Rapidly evolving advances in wound-care technologies and treatment modalities, including locally injectable granulocyte-macrophage colony-stimulating factor (GM-CSF), are increasingly being used. Based on its role in the stimulation and recruitment of key contributors to wound healing, such as keratinocytes, macrophages, and fibroblasts, GM-CSF is considered to play an essential role in the wound-healing cascade. Synthetic GM-CSF has been shown to have a positive effect on the healing of chronic wounds when given as a local injection in a small number of patients. Subsequent randomized, controlled trials demonstrated that GM-CSF accelerated the healing of chronic wounds.
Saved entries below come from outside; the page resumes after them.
/-- **A `2`-DIVISIBLE Greenberg datum IS the kernel-type summand.** In the situation of
`endEigenPrimaryTorsion_two_localTypes_of_datum`: if moreover `C` is `2`-divisible (as Greenberg's reduction line
`(reductionDatum …).plus` is, `Rank1Residual.reductionDatum_divisible`), then `C = E[𝔮_{ρ'}^∞]` on the nose (`C = E[𝔮_{ρ'}^∞] ⊕
(C ∩ E[𝔮_ρ^∞])` with a finite second summand, and a divisible group has no non-zero finite direct summand).
[cite: GreenbergLNM1716, §2 pp. 62–63] [cite: Rubin1999, §3 Lemma 3.6 (ii)] -/
theorem eq_endEigenPrimaryTorsion_two_of_divisible (hj : W.j = -3375) {θ : K} (hθ : θ ^ 2 = -7)
    (π : (W.baseChange K).endRing) (hrel : (π : AddMonoid.End (W.baseChange K).geomPoints) * π = π - 2)
    {ρ ρ' : ℤ_[2]} (hρ : ρ * ρ = ρ - 2) (hρ' : ρ' = 1 - ρ) {C : AddSubgroup ((W.baseChange K).geomPrimaryTorsion 2)}
    (hnot : ¬ (W.baseChange K).endEigenPrimaryTorsion 2 π ρ ≤ C) (hle : (W.baseChange K).endEigenPrimaryTorsion 2 π ρ' ≤ C)
    (hdivC : ∀ c ∈ C, ∃ c' ∈ C, 2 • c' = c) :
    C = (W.baseChange K).endEigenPrimaryTorsion 2 π ρ' := by
  subst hρ'
  obtain ⟨-, hsup, -, -, -, -, -, -⟩ := endEigenPrimaryTorsion_two_structure W hj K hθ π hrel hρ
  obtain ⟨a, ha⟩ := endEigenPrimaryTorsion_two_exists_inf_le_torsionBy W K hj hθ π hrel hρ hnot
  refine le_antisymm (fun c hc ↦ ?_) hle
  -- `c = 2^a d` with `d ∈ C`
  have hdivpow : ∀ n : ℕ, ∀ c ∈ C, ∃ d ∈ C, 2 ^ n • d = c := by
    intro n
    induction n with
    | zero => intro c hc; exact ⟨c, hc, by rw [pow_zero, one_nsmul]⟩
    | succ n ih =>
      intro c hc
      obtain ⟨d, hd, rfl⟩ := ih c hc
      obtain ⟨e, he, rfl⟩ := hdivC d hd
      exact ⟨e, he, by rw [pow_succ', mul_nsmul]⟩
  obtain ⟨d, hd, rfl⟩ := hdivpow a c hc
  -- `d = y + y'`, `y ∈ E[𝔮_ρ^∞]`, `y' ∈ E[𝔮_{ρ'}^∞] ≤ C`
  have hd' : d ∈ (W.baseChange K).endEigenPrimaryTorsion 2 π ρ ⊔ (W.baseChange K).endEigenPrimaryTorsion 2 π (1 - ρ) :=
    hsup ▸ AddSubgroup.mem_top d
  obtain ⟨y, hy, y', hy', rfl⟩ := AddSubgroup.mem_sup.mp hd'
  have hyC : y ∈ C := by
    have := C.sub_mem hd (hle hy')
    rwa [add_sub_cancel_right] at this
  rw [nsmul_add, ha y hy hyC, zero_add]
  exact AddSubgroup.nsmul_mem _ hy' _

end Datum

end Summit.BirchSwinnertonDyer.BirchSwinnertonDyer.Theorems.PrintCf2.CMPrimes

end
This paper reviews the proposed mechanism of action of GM-CSF in wound healing. We also describe its method of application in the operating room at a tertiary care center for patients with wounds. Key Messages: Many types of chronic wounds have an altered keratinocyte and macrophage function that can be potentially assuaged by the addition of locally injected growth factor therapy to standard-of-care treatment. Granulocyte-macrophage colony-stimulating factor (GM-CSF) has been shown to be beneficial for the treatment of chronic, non-healing wounds. This article reviews the data on GM-CSF, reports a proposed mechanism of action, and describes its use by a team of wound surgeons.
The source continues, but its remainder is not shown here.